Did you miss this seminar or would you like to watch some parts (again)?
You can watch the recording of the seminar on this playlist:

https://www.youtube.com/playlist?list=PL-vTxWFyVBpEllXo6thA8ZQ_OpYkThIfQ

If you have not yet registered for the remaining seminar, you can register here. Please subscribe to the UBLeiden Youtube channel not to miss the wrap-up videos for seminar 3.

WRAP-UP Seminar 2

Reproducibility is a convoluted term which has been applied in many different ways, but, in the first lecture, Christof Schöch offered a very clear explanation of some the central concepts in this context. To avoid confusion, he used ‘repeatable research’ as a more encompassing term, and he proposed a typology of repeatable research which considers three basic variables: the data that are used, the study’s methods and the research question. These variables can be combined to form a three-dimensional space which we can use to classify specific forms of repeated research. Schöch also discussed a number of concrete examples of repeated research. One of these focused on a study conducted in 1887 by T.C. Mendenhall, which was revisited in 2015. When we apply existing methodological approaches to other data or to other questions, this can often lead to interesting new insights.

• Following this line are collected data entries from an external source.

import Summits.AnomalousDissipation.AnomalousDissipation.Theses.MomentParity
import Summits.AnomalousDissipation.AnomalousDissipation.Theorems.QuarticGate.Negative.EnergyRow
import Summits.AnomalousDissipation.AnomalousDissipation.Theorems.MomentParityResolvedDissipationStubStressEnergyEq
import Literature.Analysis.FluidPDE.StatisticalSolutionEnergyEq
import Literature.Analysis.FluidPDE.StatisticalSolutionProofs
import Literature.Analysis.FluidPDE.SteadyNavierStokesEnergy
import Literature.Analysis.FluidPDE.SteadyNavierStokesProofs

/-!
# Stub P1′ `stub_energyEq_of_dominatedFlux` for line `lions-l4-domination` (v3) of crux
# `MomentParity.ResolvedDissipation` (stmt-AnomalousDissipation-14284)

**The mean energy EQUALITY of stationary statistical solutions with dominated Galerkin fluxes,
`2 ≤ d ≤ 4` (in particular on `T³`).** A stationary statistical solution `μ` of the
space-periodic Navier–Stokes equations at `(ν, f)`, `f ∈ L²`
(`Torus.IsStationaryStatisticalSolution`, FMRT 2001, Ch. IV Def. 1.3), whose Galerkin energy
fluxes `Π_m(u) = ∫ (u ⊗ u) : ∇P_m u` (`Torus.inertialPairing u (P_m u)`) are dominated, for every
order `m` and `μ`-a.e. `u`, by ONE `μ`-integrable function `g`, satisfies the mean energy equality
`ν ∫ ‖∇u‖² dμ = ∫ (f, u) dμ`, for every real `ν`. In `d = 3` only the inequality is known
unconditionally (FMRT 2001, Ch. IV (1.31)).

The proof is the tree's Galerkin proof of the two-dimensional energy equation
(`Torus.IsStationaryStatisticalSolution.energy_eq_holds`) and of its finite-stress-moment version
(`MomentParityResolvedDissipation.StressEnergyEq.energy_eq_of_stressMoment`): the Liouville
equation tested on `galerkinTest m ha` makes the weighted Galerkin balances vanish in the mean
(`integral_galerkinBalance_eq_zero`), and one lets `m → ∞`, then `a → ∞`, by dominated
convergence, with
* *domination*: the forcing and viscous summands of the balance are bounded by
  `½ (∫ ‖f‖² + ‖u‖²) + |ν| ‖∇u‖²` (`abs_integral_inner_le`, `truncNormSq_le`,
  `eGradNormSq_fourierTruncate_le`), the flux summand by the hypothesis `|Π_m(u)| ≤ g(u)`;
* *pointwise limit*: `Π_m(u) → 0` for `u ∈ V`, `2 ≤ d ≤ 4`, by `H¹ ⊂ L⁴`
  (`Torus.tendsto_inertialPairing_fourierTruncate_of_card_le_four`), `μ`-a.e. `u ∈ V` by (1.29).

## References

* C. Foias, O. Manley, R. Rosa, R. Temam, *Navier–Stokes Equations and Turbulence*, Cambridge
  Univ. Press (2001), Ch. IV §1.2 Def. 1.3, (1.29)–(1.31); §2 Thm. 2.2; App. B.1. [FMRTTurbulence2001]
-/

noncomputable section

set_option linter.dupNamespace false

namespace Summit.AnomalousDissipation.AnomalousDissipation.Theorems.MomentParityResolvedDissipation.DominatedFluxEnergyEq

open MeasureTheory Filter Topology
open scoped ENNReal NNReal InnerProductSpace RealInnerProductSpace
open Literature.Analysis.FunctionSpaces Literature.Analysis.FluidPDE
open Summit.AnomalousDissipation.AnomalousDissipation.Theses.MomentParity
open Summit.AnomalousDissipation.AnomalousDissipation.Theorems.QuarticGate.Negative

variable {d : Type*} [Fintype d] [DecidableEq d]

/-- **The mean energy EQUALITY of a stationary statistical solution with dominated Galerkin
fluxes, `2 ≤ d ≤ 4`, every real `ν`.** If `μ` is a stationary statistical solution of the
space-periodic Navier–Stokes equations at `(ν, f)` (FMRT 2001, Ch. IV Def. 1.3), `f ∈ L²`, and
there is ONE `μ`-integrable `g` with `|∫ (u ⊗ u) : ∇P_m u| ≤ g(u)` for every `m` and `μ`-a.e. `u`,
then `ν ∫ ‖∇u‖² dμ = ∫ (u, f) dμ`.
Proof: the Galerkin argument of `IsStationaryStatisticalSolution.energy_eq_holds`
(`integral_galerkinBalance_eq_zero`, `m → ∞` then `a → ∞` by dominated convergence), the
balance dominated by `½ (∫ ‖f‖² + ‖u‖²) + |ν| ‖∇u‖² + g(u)` (`abs_integral_inner_le`,
`truncNormSq_le`, `eGradNormSq_fourierTruncate_le`, the hypothesis) and its flux summand tending
to `0` for `μ`-a.e. `u` (`tendsto_inertialPairing_fourierTruncate_of_card_le_four`, finite mean
enstrophy).
[cite: FMRTTurbulence2001, Ch. IV §2 Thm. 2.2 with App. B.1 (d = 2 energy equation); Def. 1.3 (1.29)–(1.31)] -/
theorem energy_eq_of_dominatedFlux (hd2 : 2 ≤ Fintype.card d) (hd4 : Fintype.card d ≤ 4)
    {ν : ℝ} {f : UnitAddTorus d → EuclideanSpace ℝ d} {μ : Measure (Torus.energySpace d)}
    (hμ : Torus.IsStationaryStatisticalSolution ν f μ) (hf : MemLp f 2 volume)
    (hflux : ∃ g : Torus.energySpace d → ℝ, Integrable g μ ∧
      ∀ m : ℕ, ∀ᵐ u ∂μ, |Torus.inertialPairing u.1 (Torus.fourierTruncate m
        (u.1 : UnitAddTorus d → EuclideanSpace ℝ d))| ≤ g u) :
    ν * (Torus.ensembleEnstrophy μ).toReal = ∫ u, Torus.pairing u.1 f ∂μ := by
  obtain ⟨g, hg_int, hg⟩ := hflux
  haveI := hμ.prob
  obtain ⟨Cw, hCw1, hCw⟩ := Torus.exists_abs_galerkinWeight_le
  have hCw0 : 0 ≤ Cw := zero_le_one.trans hCw1
  -- abbreviations and integrability
  set G : Torus.energySpace d → ℝ := fun u =>
    (Torus.eGradNormSq (u.1 : UnitAddTorus d → EuclideanSpace ℝ d)).toReal with hG
  set Flim : Torus.energySpace d → ℝ := fun u =>
    (∫ x, ⟪f x, (u.1 : UnitAddTorus d → EuclideanSpace ℝ d) x⟫_ℝ) - ν * G u with hFlim
  have hpair : ∀ u : Torus.energySpace d,
      ∫ x, ⟪f x, (u.1 : UnitAddTorus d → EuclideanSpace ℝ d) x⟫_ℝ = Torus.pairing u.1 f := by
    intro u
    rw [Torus.pairing]
    exact integral_congr_ae (ae_of_all _ fun x => real_inner_comm _ _)
  have hI1 : Integrable (fun u : Torus.energySpace d => Torus.pairing u.1 f) μ :=
    hμ.integrable_pairing hf
  have hI2 : Integrable G μ := hμ.integrable_toReal_eGradNormSq
  have hFlim_int : Integrable Flim μ := by
    have h : Flim = fun u : Torus.energySpace d => Torus.pairing u.1 f - ν * G u := by
      funext u
      rw [hFlim]
      dsimp only
      rw [hpair]
    rw [h]
    exact hI1.sub (hI2.const_mul ν)
  -- Step 1: for every level `a = n + 1`, `∫ w(|u|²/a) Flim dμ = 0` (limit `m → ∞`)
  have hlevel : ∀ n : ℕ, ∫ u, Torus.galerkinWeight (‖u‖ ^ 2 / ((n : ℝ) + 1)) * Flim u ∂μ = 0 := by
    intro n
    have ha : (0 : ℝ) < (n : ℝ) + 1 := by positivity
    set a : ℝ := (n : ℝ) + 1 with ha_def
    set F : ℕ → Torus.energySpace d → ℝ := fun m u =>
      Torus.galerkinWeight (Torus.truncNormSq m u / a) * Torus.galerkinBalance ν f m u with hF
    have hFint : ∀ m, Integrable (F m) μ := fun m => (hμ.integral_galerkinBalance_eq_zero m ha).1
    have hFzero : ∀ m, ∫ u, F m u ∂μ = 0 := fun m => (hμ.integral_galerkinBalance_eq_zero m ha).2
    set bound : Torus.energySpace d → ℝ := fun u =>
      Cw * (2⁻¹ * ((∫ x, ‖f x‖ ^ 2) + ‖u‖ ^ 2) + |ν| * G u + g u) with hbound
    have hbound_int : Integrable bound μ :=
      (((((integrable_const _).add hμ.integrable_norm_sq).const_mul _).add (hI2.const_mul _)).add
        hg_int).const_mul _
    -- domination
    have hdom : ∀ m, ∀ᵐ u ∂μ, ‖F m u‖ ≤ bound u := by
      intro m
      filter_upwards [hμ.ae_eGradNormSq_lt_top, hg m] with u hufin hgu
      have hmem : MemLp (u.1 : UnitAddTorus d → EuclideanSpace ℝ d) 2 volume := Lp.memLp _
      have hint : Integrable (u.1 : UnitAddTorus d → EuclideanSpace ℝ d) volume :=
        hmem.integrable one_le_two
      have hG0 : 0 ≤ G u := ENNReal.toReal_nonneg
      have hg0 : 0 ≤ g u := (abs_nonneg _).trans hgu
      have hbound0 : 0 ≤ bound u := by rw [hbound]; positivity
      by_cases ht : Torus.truncNormSq m u / a ≤ 2
      · -- on the support of the weight
        have h1 := Torus.abs_integral_inner_le hf (Torus.memLp_fourierTruncate m
          (u.1 : UnitAddTorus d → EuclideanSpace ℝ d) 2)
        have h1' := Torus.truncNormSq_le m u
        have h2 : (Torus.eGradNormSq (Torus.fourierTruncate m
            (u.1 : UnitAddTorus d → EuclideanSpace ℝ d))).toReal ≤ G u :=
          ENNReal.toReal_mono hufin.ne (Torus.eGradNormSq_fourierTruncate_le hint m)
        have hGm0 : 0 ≤ (Torus.eGradNormSq (Torus.fourierTruncate m
            (u.1 : UnitAddTorus d → EuclideanSpace ℝ d))).toReal := ENNReal.toReal_nonneg
        have hbal : |Torus.galerkinBalance ν f m u| ≤
            2⁻¹ * ((∫ x, ‖f x‖ ^ 2) + ‖u‖ ^ 2) + |ν| * G u + g u := by
          rw [Torus.galerkinBalance]
          refine (abs_add_le _ _).trans ((add_le_add (abs_sub _ _) hgu).trans ?_)
          rw [abs_mul]
          rw [Torus.truncNormSq] at h1'
          nlinarith [abs_nonneg ν, mul_le_mul_of_nonneg_left h2 (abs_nonneg ν),
            abs_of_nonneg hGm0]
        rw [Real.norm_eq_abs, hF]
        dsimp only
        rw [abs_mul, hbound]
        exact mul_le_mul (hCw _) hbal (abs_nonneg _) hCw0
      · -- off the support the integrand vanishes
        have hw : Torus.galerkinWeight (Torus.truncNormSq m u / a) = 0 :=
          Torus.galerkinWeight_eq_zero ((not_le.1 ht).le.trans (le_abs_self _))
        rw [hF]
        dsimp only
        rw [hw, zero_mul, norm_zero]
        exact hbound0
    -- pointwise limit
    have hlim : ∀ᵐ u ∂μ, Tendsto (fun m => F m u) atTop
        (𝓝 (Torus.galerkinWeight (‖u‖ ^ 2 / a) * Flim u)) := by
      filter_upwards [hμ.ae_eGradNormSq_lt_top] with u hufin
      have hmem : MemLp (u.1 : UnitAddTorus d → EuclideanSpace ℝ d) 2 volume := Lp.memLp _
      have hint : Integrable (u.1 : UnitAddTorus d → EuclideanSpace ℝ d) volume :=
        hmem.integrable one_le_two
      have tw : Tendsto (fun m => Torus.galerkinWeight (Torus.truncNormSq m u / a)) atTop
          (𝓝 (Torus.galerkinWeight (‖u‖ ^ 2 / a))) :=
        (Torus.continuous_galerkinWeight.tendsto _).comp ((Torus.tendsto_truncNormSq u).div_const a)
      have t1 := Torus.tendsto_integral_inner_fourierTruncate hf hmem
      have t2 := (Torus.tendsto_toReal_eGradNormSq_fourierTruncate hint hufin.ne).const_mul ν
      have t3 := Torus.tendsto_inertialPairing_fourierTruncate_of_card_le_four hd2 hd4 u.2
        (Torus.memSobolev_one_complexify_of_eGradNormSq_ne_top hmem hufin.ne)
      have tb := (t1.sub t2).add t3
      rw [add_zero] at tb
      exact tw.mul tb
    have hmeas : ∀ m, AEStronglyMeasurable (F m) μ := fun m => (hFint m).aestronglyMeasurable
    have hconv := tendsto_integral_of_dominated_convergence bound hmeas hbound_int hdom hlim
    refine tendsto_nhds_unique hconv ?_
    simp_rw [hFzero]
    exact tendsto_const_nhds
  -- Step 2: `a → ∞`
  have hlim2 : ∀ u : Torus.energySpace d, Tendsto (fun n : ℕ =>
      Torus.galerkinWeight (‖u‖ ^ 2 / ((n : ℝ) + 1)) * Flim u) atTop (𝓝 (Flim u)) := by
    intro u
    have h1 : Tendsto (fun n : ℕ => ‖u‖ ^ 2 / ((n : ℝ) + 1)) atTop (𝓝 0) := by
      have h := (tendsto_one_div_add_atTop_nhds_zero_nat (𝕜 := ℝ)).const_mul (‖u‖ ^ 2)
      rw [mul_zero] at h
      refine h.congr fun n => ?_
      ring
    have h3 := ((Torus.continuous_galerkinWeight.tendsto 0).comp h1).mul_const (Flim u)
    rw [Torus.galerkinWeight_zero, one_mul] at h3
    exact h3
  have hdom2 : ∀ n : ℕ, ∀ᵐ u ∂μ,
      ‖Torus.galerkinWeight (‖u‖ ^ 2 / ((n : ℝ) + 1)) * Flim u‖ ≤ Cw * ‖Flim u‖ := by
    intro n
    refine ae_of_all _ fun u => ?_
    rw [norm_mul, Real.norm_eq_abs]
    exact mul_le_mul_of_nonneg_right (hCw _) (norm_nonneg _)
  have hmeas2 : ∀ n : ℕ, AEStronglyMeasurable
      (fun u : Torus.energySpace d => Torus.galerkinWeight (‖u‖ ^ 2 / ((n : ℝ) + 1)) * Flim u) μ := by
    intro n
    have hc : Continuous fun u : Torus.energySpace d =>
        Torus.galerkinWeight (‖u‖ ^ 2 / ((n : ℝ) + 1)) :=
      Torus.continuous_galerkinWeight.comp ((continuous_norm.pow 2).div_const _)
    exact hc.aestronglyMeasurable.mul hFlim_int.aestronglyMeasurable
  have hconv2 := tendsto_integral_of_dominated_convergence (fun u => Cw * ‖Flim u‖) hmeas2
    (hFlim_int.norm.const_mul Cw) hdom2 (ae_of_all _ hlim2)
  have hFlim0 : ∫ u, Flim u ∂μ = 0 := by
    refine tendsto_nhds_unique hconv2 ?_
    simp_rw [hlevel]
    exact tendsto_const_nhds
  -- read off the energy equation
  have hsplit : ∫ u, Flim u ∂μ = (∫ u, Torus.pairing u.1 f ∂μ) - ν * ∫ u, G u ∂μ := by
    rw [hFlim]
    simp_rw [hpair]
    rw [integral_sub hI1 (hI2.const_mul ν), integral_const_mul]
  have hens : (Torus.ensembleEnstrophy μ).toReal = ∫ u, G u ∂μ := by
    rw [Torus.ensembleEnstrophy, integral_toReal Torus.measurable_eGradNormSq_coe.aemeasurable
      hμ.ae_eGradNormSq_lt_top]
  rw [hens]
  linarith [hsplit.symm.trans hFlim0]

/-- **P1′ `stub_energyEq_of_dominatedFlux`: the 3-D mean energy EQUALITY under ONE integrable
dominating function for the Galerkin fluxes** (the `d = 3` companion of the vendored
two-dimensional `Torus.IsStationaryStatisticalSolution.energy_eq`, FMRT 2001, Ch. IV Thm. 2.2 /
App. B.1). A stationary statistical solution `μ` of the Navier–Stokes equations on `T³` at
`(ν, f)`, `f ∈ L²`, whose Galerkin energy fluxes `Π_m(u) = ∫ (u ⊗ u) : ∇P_m u` satisfy
`|Π_m(u)| ≤ g(u)` for every `m` and `μ`-a.e. `u`, with `g` `μ`-integrable, satisfies the mean
energy EQUALITY `ν ∫ ‖∇u‖² dμ = ∫ (u, f) dμ`, for every real `ν`
(`energy_eq_of_dominatedFlux` with `Fintype.card (Fin 3) = 3`).
[cite: FMRTTurbulence2001, Ch. IV §2 Thm. 2.2 with App. B.1; Def. 1.3 (1.29)–(1.31)] -/
theorem stub_energyEq_of_dominatedFlux :
    ∀ (ν : ℝ) (f : UnitAddTorus (Fin 3) → EuclideanSpace ℝ (Fin 3))
      (μ : Measure (Torus.energySpace (Fin 3))),
      Torus.IsStationaryStatisticalSolution ν f μ → MemLp f 2 volume →
      (∃ g : Torus.energySpace (Fin 3) → ℝ, Integrable g μ ∧
        ∀ m : ℕ, ∀ᵐ u ∂μ, |Torus.inertialPairing u.1 (Torus.fourierTruncate m
          (u.1 : UnitAddTorus (Fin 3) → EuclideanSpace ℝ (Fin 3)))| ≤ g u) →
      ν * (Torus.ensembleEnstrophy μ).toReal = ∫ u, Torus.pairing u.1 f ∂μ :=
  fun _ _ _ hμ hf hg => energy_eq_of_dominatedFlux (by simp) (by simp) hμ hf hg

end Summit.AnomalousDissipation.AnomalousDissipation.Theorems.MomentParityResolvedDissipation.DominatedFluxEnergyEq

end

In the second lecture, Bart Penders focused mostly on the conceptual boundaries of replication. Is replication actually possible and/or desirable within all academic disciplines? He firstly explained, using references to H.M. Collins’ Changing Order, that the knowledge that is needed to replicate an experiment cannot always be articulated fully. Such forms of tacit knowledge can, in most cases, be transferred only via face-to-face interactions. The aim of the open science movement is to make the entire scholarly workflow more transparent, and this may make replication more attainable in many fields. We still need to ask ourselves the question, nonetheless, whether replication is actually the right tool for the job in all situations. The ‘job’, in this context, is the aim to safeguard the reliability and the robustness of scientific claims. Collins referred to replication as ‘the Supreme Court of science’, but it ought to be stressed that its jurisdiction is not universal. When considering the ‘rightness of the tool’, we need to consider the fact that academic disciplines may differ with respect to methodology and epistemic culture. In the humanities and in the interpretative social sciences, we can generally assess the quality of the research on the basis of written publications alone, but in areas such as the natural sciences and the life sciences, we cannot always take the reported findings at face value. In the latter cases, we often need access to other resources in the study’s ‘network of circulating references’, such as data sets, computer code or research protocols. There may also be the practical problem that certain phenomena that are studied simply cannot be replicated, such as the Big Bang, or pre-Covid vaccine hesitancy.

In the third talk, I illustrated some of the general topics that were raised in the first two lectures by discussing the results of a number of concrete replication studies conducted for projects in the digital humanities. Researchers who replicate a study usually need to develop more specific operational criteria that can help them to evaluate if and how a study can actually be replicated. In the digital humanities, many researchers have fortunately adopted the general principles of computational reproducibility. Researchers increasingly offer access to the raw or the processed data they have worked with, and many studies have also shared the full code that has been developed. Such open materials evidently make the task of replication much easier. It must be stressed, nonetheless, that when all the analytic processes are repeated, this does not mean that we can also verify whether a certain finding is correct or truthful. If there are logical mistakes in the code, for example, these mistakes can also be repeated in the replication. To be able to corroborate or to refute the findings, we generally need to recollect data or to reconstruct methods.